África, nuestro desafío
Entre todos la matamos y ella sola se murió. El viejo refrán castellano refleja plenamente la patética situación de ese espacio continental que llamamos África. Pobreza, explotación, hambre, sida, desgobierno, corrupción, guerras se suman en una afanosa acumulación que parece no tener límites ni fin. Y nosotros, vecinos euro-occidentales como aprovechados compañeros de viaje, cuando no coautores beneficiarios del desastre. Nos llueven las noticias sobre los muertos por hechos de guerra y por el hambre, los niños soldados son una realidad cotidiana como lo son las milicias privadas quizá superiores en efectivos a las fuerzas armadas regulares y en bastantes países se gasta más en armamento que en educación. Los sangrientos conflictos bélicos que sacuden el continente no responden sólo a antagonismos étnicos y tribales sino que con frecuencia tienen como razón de ser la codicia y la rapiña de los recursos naturales tan abundantes en el área africana. Pretender que el dramático conflicto de Darfur es consecuencia exclusiva o principal del antagonismo entre la élite musulmana y los cristianos de raíz africana es escamotear el papel que tiene la apropiación de las riquezas naturales de la zona, en especial el petróleo emergente. La colusión entre los señores de la guerra y las compañías extranjeras, europeas y americanas, es un hecho cotidiano y conocido, que el informe sobre Liberia de Global Witness, al que se refería Pere Rusiñol la semana pasada en este diario, ilustra con la denuncia de la ayuda prestada al expresidente Charles Taylor, por el Presidente de la Oriental Timber Company, para desestabilizar al régimen liberiano, recibiendo en pago el acceso al trafico de diamantes. Mientras los patronos del G-8 han repetido en Gleneagles las promesas de luchar contra la pobreza y de activar la solidaridad con el Sur, y más específicamente con África, que nos llevan haciendo hace ya más de 10 años, la miseria sigue devastando un continente que cuenta con la mayoría de los pobres del mundo.

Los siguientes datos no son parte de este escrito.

import Literature.Computability.QuantumComplexity.ShallowCircuitsRing
import Literature.Computability.QuantumComplexity.ShallowCircuitsAncillas
import HarnessLib

/-!
# Cycle instances of 2D HLF, II: the solution set is exactly the ring relation; quantum half

Continuation of `ShallowCircuitsRing.lean` (Bravyi–Gosset–König 2018 §4.1–4.2 restricted to an
embedded cycle `γ` of length `n ≥ 3` with a general linear part `x` on the cycle):

* `GridCycle.q_ringInstance` — the quadratic form of the cycle instance on ANY grid vector `w`:
  `q(w) = 2·#edges(supp w|_γ) + |x ∧ w|_γ| (mod 4)`;
* `RingHLF.even_wtAnd_of_inKernel` — `|x ∧ v|` is even on the ring kernel (BGK Lemma 1 on the ring);
* `GridCycle.eq_false_of_mem_hlfSolutions`, `mem_hlfSolutions_of_rel`, `mem_hlfSolutions_iff` —
  `hlfSolutions (ringInstance γ x)` is EXACTLY the set of grid vectors vanishing off `γ` whose
  restriction to `γ` solves the ring relation `RingHLF.Rel x` (with part I's
  `rel_of_mem_hlfSolutions`); `GridCycle.rel_nonempty` — the ring relation is solvable;
* `ring_rel_quantum_certain` — QUANTUM HALF of the ring route: BGK's advice-free constant-depth
  circuit `hlfCircuit N` (tree `hlf_quantum_circuit_explicit`: depth `≤ 98`, `N²` ancillas `|0⟩`),
  run on the cycle instance of `GridCycle.square t` (`t ≥ 2`, `N > 2t`), outputs with probability
  `1` a string whose restriction to the `8t` cycle vertices solves `RingHLF.Rel x` — these are the
  outcome strings of measuring the `8t`-cycle graph state in the `X`/`Y` bases chosen by `x`
  (Barrett et al. 2007 §IV.A).

## References

* S. Bravyi, D. Gosset, R. König, *Quantum advantage with shallow circuits*, Science 362 (2018)
  308–311, arXiv:1704.00690, Theorem 1, §3 Lemma 1, §4.1–4.2 Eq. (31)
  [BravyiGossetKonigScience2018].
* J. Barrett, C. M. Caves, B. Eastin, M. B. Elliott, S. Pironio, Phys. Rev. A 75 (2007) 012103,
  arXiv:quant-ph/0603032, §IV.A [BarrettEtAl2007].
-/

noncomputable section

namespace Literature.Computability.QuantumComplexity

open Finset SimpleGraph

/-! ### The quadratic form of a cycle instance and the converse transfer -/

namespace RingHLF

variable {n : ℕ}

/-- On the ring kernel the overlap `|x ∧ v|` is even: summing the kernel equations
`[x_b v_b] ≡ [v_{b-1}] + [v_{b+1}]` over `b` gives `|x ∧ v| ≡ 2|v| ≡ 0 (mod 2)` — the ring
case of BGK Lemma 1 (`q(v) ∈ {0,2}` on `L_q`). [cite: BravyiGossetKonigScience2018, §3 Lemma 1] -/
theorem even_wtAnd_of_inKernel {x v : Fin n → Bool} (hv : InKernel x v) : Even (wtAnd x v) := by
  -- `[x_b ∧ v_b] = [v (prv b)] + [v (nxt b)] (mod 2)` pointwise, as natural numbers modulo 2
  have hpt : ∀ b : Fin n, (if x b = true ∧ v b = true then 1 else 0 : ℕ) % 2 =
      ((if v (prv b) = true then 1 else 0 : ℕ) + (if v (nxt b) = true then 1 else 0)) % 2 := by
    intro b
    have hb := hv b
    revert hb
    cases x b <;> cases v b <;> cases v (prv b) <;> cases v (nxt b) <;> simp
  unfold wtAnd
  rw [card_filter, Nat.even_iff, Finset.sum_nat_mod, Finset.sum_congr rfl fun b _ => hpt b,
    ← Finset.sum_nat_mod, Finset.sum_add_distrib]
  -- both sums equal `|v|` by reindexing along the bijections `prv`, `nxt`
  have h1 : (∑ b : Fin n, (if v (prv b) = true then 1 else 0 : ℕ)) =
      ∑ b : Fin n, (if v b = true then 1 else 0 : ℕ) :=
    Finset.sum_bij (fun b _ => prv b) (fun _ _ => mem_univ _) (fun a _ b _ h => prv_injective h)
      (fun b _ => ⟨nxt b, mem_univ _, prv_nxt b⟩) (fun _ _ => rfl)
  have h2 : (∑ b : Fin n, (if v (nxt b) = true then 1 else 0 : ℕ)) =
      ∑ b : Fin n, (if v b = true then 1 else 0 : ℕ) :=
    Finset.sum_bij (fun b _ => nxt b) (fun _ _ => mem_univ _) (fun a _ b _ h => nxt_injective h)
      (fun b _ => ⟨prv b, mem_univ _, nxt_prv b⟩) (fun _ _ => rfl)
  rw [h1, h2, ← two_mul, Nat.mul_mod_right]

end RingHLF

namespace GridCycle

open RingHLF

variable {N n : ℕ} {γ : GridCycle N n}

/-- **The quadratic form of a cycle instance** (`n ≥ 3`): for EVERY grid vector `w`,
`q(w) = 2·#edges(supp w|_γ) + |x ∧ w|_γ| (mod 4)` — `A` and `b` live on the cycle
(BGK Eq. (1) evaluated on Eq. (31)-type instances; tree `HLFInstance.q_eq_symm`).
[cite: BravyiGossetKonigScience2018, §4.2 Eq. (31)] -/
theorem q_ringInstance (hn : 3 ≤ n) (x : Fin n → Bool) (w : Fin N × Fin N → Bool) :
    (γ.ringInstance x).q w =
      2 * (edgesIn (fun i => w (γ.toFun i)) : ZMod 4) + (wtAnd x (fun i => w (γ.toFun i)) : ZMod 4) := by
  rw [HLFInstance.q_eq_symm _ (ringInstance_isValid x)]
  congr 1
  · -- quadratic part
    rw [γ.sum_eq_sum_toFun]
    · have hin : ∀ i, (∑ a', if (γ.ringInstance x).A (γ.toFun i) a' = true ∧
          w (γ.toFun i) = true ∧ w a' = true then (1 : ZMod 4) else 0) =
          (if w (γ.toFun i) = true ∧ w (γ.toFun (nxt i)) = true then (1 : ZMod 4) else 0) +
            (if w (γ.toFun i) = true ∧ w (γ.toFun (prv i)) = true then (1 : ZMod 4) else 0) := by
        intro i
        rw [γ.sum_eq_sum_toFun]
        · simp only [ringInstance_A_apply]
          rw [← Finset.sum_erase_add _ _ (mem_univ (nxt i)),
            ← Finset.sum_erase_add _ _ (Finset.mem_erase.2 ⟨prv_ne_nxt hn i, mem_univ (prv i)⟩)]
          rw [Finset.sum_eq_zero, zero_add]
          · have h2 : (prv i = nxt i ∨ i = nxt (prv i)) := Or.inr (by rw [nxt_prv])
            simp only [true_or, true_and, h2]
            rw [add_comm]
          · intro j hj
            rw [Finset.mem_erase, Finset.mem_erase] at hj
            rw [if_neg]
            rintro ⟨h, -⟩
            rcases h with h' | h'
            · exact hj.2.1 h'
            · exact hj.1 (by rw [h', prv_nxt])
        · intro a ha
          rw [if_neg]
          rintro ⟨h, -, -⟩
          obtain ⟨-, ⟨j, hj⟩⟩ := ringInstance_A_eq_true h
          exact ha j hj
      simp_rw [hin]
      rw [Finset.sum_add_distrib, two_mul]
      congr 1
      · unfold edgesIn
        rw [natCast_card_filter]
      · unfold edgesIn
        rw [natCast_card_filter]
        rw [show (∑ i : Fin n, if w (γ.toFun i) = true ∧ w (γ.toFun (prv i)) = true then (1 : ZMod 4) else 0) =
            ∑ i : Fin n, (if w (γ.toFun (nxt (prv i))) = true ∧ w (γ.toFun (prv i)) = true
              then (1 : ZMod 4) else 0) by simp only [nxt_prv]]
        rw [show (∑ i : Fin n, if w (γ.toFun (nxt (prv i))) = true ∧ w (γ.toFun (prv i)) = true
              then (1 : ZMod 4) else 0) =
            ∑ j : Fin n, (if w (γ.toFun (nxt j)) = true ∧ w (γ.toFun j) = true then (1 : ZMod 4) else 0) from
          Finset.sum_bij (fun i _ => prv i) (fun _ _ => mem_univ _)
            (fun a _ b _ h => prv_injective h) (fun j _ => ⟨nxt j, mem_univ _, prv_nxt j⟩)
            (fun _ _ => rfl)]
        refine Finset.sum_congr rfl fun j _ => ?_
        simp only [and_comm]
    · intro a ha
      apply Finset.sum_eq_zero
      intro a' _
      rw [if_neg]
      rintro ⟨h, -, -⟩
      obtain ⟨⟨j, hj⟩, -⟩ := ringInstance_A_eq_true h
      exact ha j hj
  · -- linear part
    rw [γ.sum_eq_sum_toFun]
    · unfold wtAnd
      rw [natCast_card_filter]
      simp only [ringInstance_b_apply]
    · intro a ha
      rw [if_neg]
      rintro ⟨h, -⟩
      obtain ⟨j, hj⟩ := ringInstance_b_eq_true h
      exact ha j hj

/-- HLF solutions of a cycle instance vanish off the cycle (`n ≥ 3`): the unit vector `e_a` of a
vertex `a ∉ γ` lies in `L_q` with `q(e_a) = 0`, so `2 z_a = q(e_a) = 0`.
[cite: BravyiGossetKonigScience2018, §4.2 Eq. (31)] -/
theorem eq_false_of_mem_hlfSolutions (hn : 3 ≤ n) (x : Fin n → Bool) {z : Fin N × Fin N → Bool}
    (hz : z ∈ hlfSolutions (γ.ringInstance x)) (a : Fin N × Fin N) (ha : ∀ i, γ.toFun i ≠ a) :
    z a = false := by
  classical
  -- the unit vector at `a`
  set e : Fin N × Fin N → Bool := fun a' => decide (a' = a) with he
  have he0 : ∀ i, e (γ.toFun i) = false := fun i => by
    rw [he]; exact decide_eq_false (ha i)
  have heLq : e ∈ (γ.ringInstance x).Lq := by
    rw [mem_Lq_iff hn]
    intro b
    simp only [he0, Bool.and_false, Bool.xor_false]
  have hq := hz e heLq
  rw [q_ringInstance hn] at hq
  have hE : edgesIn (fun i => e (γ.toFun i)) = 0 := by
    unfold edgesIn; rw [Finset.card_eq_zero, Finset.filter_eq_empty_iff]
    intro b _; simp [he0]
  have hW : wtAnd x (fun i => e (γ.toFun i)) = 0 := by
    unfold wtAnd; rw [Finset.card_eq_zero, Finset.filter_eq_empty_iff]
    intro b _; simp [he0]
  rw [hE, hW, Nat.cast_zero, mul_zero, zero_add] at hq
  -- the right-hand side counts `{a' | z a' ∧ a' = a}`
  have hcount : (univ.filter fun v => z v = true ∧ e v = true) =
      if z a = true then {a} else ∅ := by
    ext v
    simp only [mem_filter, mem_univ, true_and, he, decide_eq_true_eq]
    split_ifs with hza
    · simp only [mem_singleton]
      constructor
      · rintro ⟨-, rfl⟩; rfl
      · rintro rfl; exact ⟨hza, rfl⟩
    · simp only [Finset.notMem_empty, iff_false, not_and]
      rintro hzv rfl; exact hza hzv
  by_contra hza
  rw [Bool.not_eq_false] at hza
  have : (∑ v, if z v = true ∧ e v = true then (1 : ZMod 4) else 0) = 1 := by
    rw [← natCast_card_filter, hcount, if_pos hza, card_singleton, Nat.cast_one]
  rw [this] at hq
  exact absurd hq (by decide)

/-- **Converse transfer** (`n ≥ 3`): a grid vector vanishing off the cycle whose restriction to
the cycle solves the ring relation is a 2D-HLF solution of the cycle instance; so
`hlfSolutions (ringInstance γ x)` is EXACTLY the set of zero-padded ring solutions
(`mem_hlfSolutions_iff`). [cite: BravyiGossetKonigScience2018, §4.1] -/
theorem mem_hlfSolutions_of_rel (hn : 3 ≤ n) (x : Fin n → Bool) {z : Fin N × Fin N → Bool}
    (hz0 : ∀ a, (∀ i, γ.toFun i ≠ a) → z a = false) (hrel : Rel x (fun i => z (γ.toFun i))) :
    z ∈ hlfSolutions (γ.ringInstance x) := by
  intro w hw
  set v : Fin n → Bool := fun i => w (γ.toFun i) with hv
  have hvK : InKernel x v := (mem_Lq_iff hn x w).1 hw
  have hdot := hrel v hvK
  obtain ⟨c2, hc2⟩ := even_wtAnd_of_inKernel hvK
  rw [q_ringInstance hn]
  -- the solution count lives on the cycle
  have hsol : ((univ.filter fun a => z a = true ∧ w a = true).card : ZMod 4) =
      ((univ.filter fun b : Fin n => v b = true ∧ z (γ.toFun b) = true).card : ZMod 4) := by
    rw [natCast_card_filter, natCast_card_filter, γ.sum_eq_sum_toFun]
    · simp only [hv, and_comm]
    · intro a ha
      rw [if_neg]
      rintro ⟨h, -⟩
      rw [hz0 a ha] at h
      exact Bool.false_ne_true h
  rw [← natCast_card_filter, hsol]
  -- arithmetic modulo 4 from the bit identity `dot2 = signBit`
  unfold dot2 signBit at hdot
  set c := (univ.filter fun b : Fin n => v b = true ∧ z (γ.toFun b) = true).card
  set e := edgesIn v
  change (2 * (e : ZMod 4) + (wtAnd x v : ZMod 4)) = 2 * (c : ZMod 4)
  rw [hc2] at hdot ⊢
  rw [show c2 + c2 = 2 * c2 by ring, Nat.mul_div_cancel_left _ (by norm_num : 0 < 2)] at hdot
  have h4 : (2 * e + 2 * c2) % 4 = (2 * c) % 4 := by omega
  have := (ZMod.natCast_eq_natCast_iff' (2 * e + 2 * c2) (2 * c) 4).2 h4
  push_cast at this ⊢
  linear_combination this

/-- **`hlfSolutions` of a cycle instance = zero-padded ring solutions** (`n ≥ 3`).
[cite: BravyiGossetKonigScience2018, §4.1] -/
theorem mem_hlfSolutions_iff (hn : 3 ≤ n) (x : Fin n → Bool) (z : Fin N × Fin N → Bool) :
    z ∈ hlfSolutions (γ.ringInstance x) ↔
      (∀ a, (∀ i, γ.toFun i ≠ a) → z a = false) ∧ Rel x (fun i => z (γ.toFun i)) :=
  ⟨fun hz => ⟨eq_false_of_mem_hlfSolutions hn x hz, rel_of_mem_hlfSolutions hn x hz⟩,
    fun h => mem_hlfSolutions_of_rel hn x h.1 h.2⟩

/-- Hence the ring relation is always solvable: pad any 2D-HLF solution (tree
`hlfSolutions_nonempty_holds`, BGK Lemma 1). [cite: BravyiGossetKonigScience2018, §3 Lemma 1] -/
theorem rel_nonempty (γ : GridCycle N n) (hn : 3 ≤ n) (x : Fin n → Bool) : ∃ z, Rel x z := by
  obtain ⟨z, hz⟩ := hlfSolutions_nonempty_holds (γ.ringInstance x)
  exact ⟨fun i => z (γ.toFun i), rel_of_mem_hlfSolutions hn x hz⟩

end GridCycle

/-! ### Quantum half: the ring relation is solved with certainty by BGK's circuit -/

section Quantum

open Cryptography BGK RingHLF

/-- **The ring relation is in advice-free `QNC⁰` (certainty).** For `t ≥ 2`, `N > 2t` and every
pattern `x ∈ {0,1}^{8t}`: measuring all wires of `hlfCircuit N` run on
`|encodeHLF (ringInstance (GridCycle.square t) x)⟩|0^{N²}⟩` yields with probability `1` an
outcome `y` with `RingHLF.Rel x (i ↦ y (hlfOut (γ i)))`, `γ = GridCycle.square t`
(BGK 2018 Thm. 1 on cycle instances). [cite: BravyiGossetKonigScience2018, Theorem 1] -/
theorem ring_rel_quantum_certain {N : ℕ} (t : ℕ) (ht : 2 ≤ t) (hN : 2 * t < N)
    (x : Fin (8 * t) → Bool) :
    ((hlfCircuit N).outputPMF 0 (encodeHLF ((GridCycle.square t ht hN).ringInstance x))).toOuterMeasure
        {y | Rel x fun i => y (hlfOut ((GridCycle.square t ht hN).toFun i))} = 1 := by
  set γ := GridCycle.square t ht hN
  obtain ⟨-, -, -, hsol⟩ := hlf_quantum_circuit_explicit N
  have h1 := hsol (γ.ringInstance x) (GridCycle.ringInstance_isValid x)
  rw [PMF.toOuterMeasure_apply_eq_one_iff] at h1 ⊢
  intro y hy
  have hy' := h1 hy
  simp only [Set.mem_setOf_eq] at hy' ⊢
  exact GridCycle.rel_of_mem_hlfSolutions (by omega) x hy'

end Quantum

end Literature.Computability.QuantumComplexity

Y de esa la Comisión Europea, es cuanto menos corresponsable. Pues más allá de las intervenciones humanitarias y de las acciones de solidaridad son las determinaciones estructurales impuestas por ella las grandes responsables de la degradación que ha tenido lugar en los últimos 30 años. En 1975, Claude Cheysson impone la Convención de Lomé que suscriben 46 países, agrupados bajo la designación de países ACP (África, Caribe y Pacífico) que consagra las preferencias tarifarias unilaterales y adopta el sistema Stabex que asegura el producto de las exportaciones amenazado por la fluctuación internacional de precios. Cuatro años después se agrega un mecanismo análogo, conocido como Sysmin para los productos mineros que figura en la Convención de Lomé II suscrita por 58 países. Pero a partir de 1984, y de Lomé III, IV y IVbis al que se incorporarán 70 países, los contenidos de la Convención se modifican alineándose con las opciones neoliberales y adoptando las pautas del FMI primero y luego de la OMC cuando se crea esta. Raoul Marc Jennar (Le Monde Diplomatique, Febrero 2005) hace una convincente presentación de todo este proceso. En el analiza como la sustitución de Lomé por Cotonou supone sustituir la solidaridad por la competencia y en consecuencia clausurar las preferencias tarifarias no recíprocas y obligar a que los productos ACP tengan el mismo tratamiento que los europeos. Cotonou impone también las desregulaciones propuestas por la OMC, la liberalización de los servicios, las disposiciones del ADPIC sobre la propiedad intelectual y los ajustes estructurales del FMI. Todas estas disposiciones responden al primado de la ideología de la competencia creadora de riqueza y de progreso. Pero como ha reconocido el mismo Banco Mundial, el análisis de flujos de inversiones de los últimos 20 años no aporta la prueba de que la bilateralización de los acuerdos de inversión haya suscitado mayores inversiones. Señores del G-8: en lugar de las promesas y exhortaciones de siempre que nos han repetido, ¿cuándo se van a comprometer sus Estados a no vender más armas a África -ni a Estados ni a compañías- y a volver a instalarnos en los Convenios del tipo Lomé I o II?.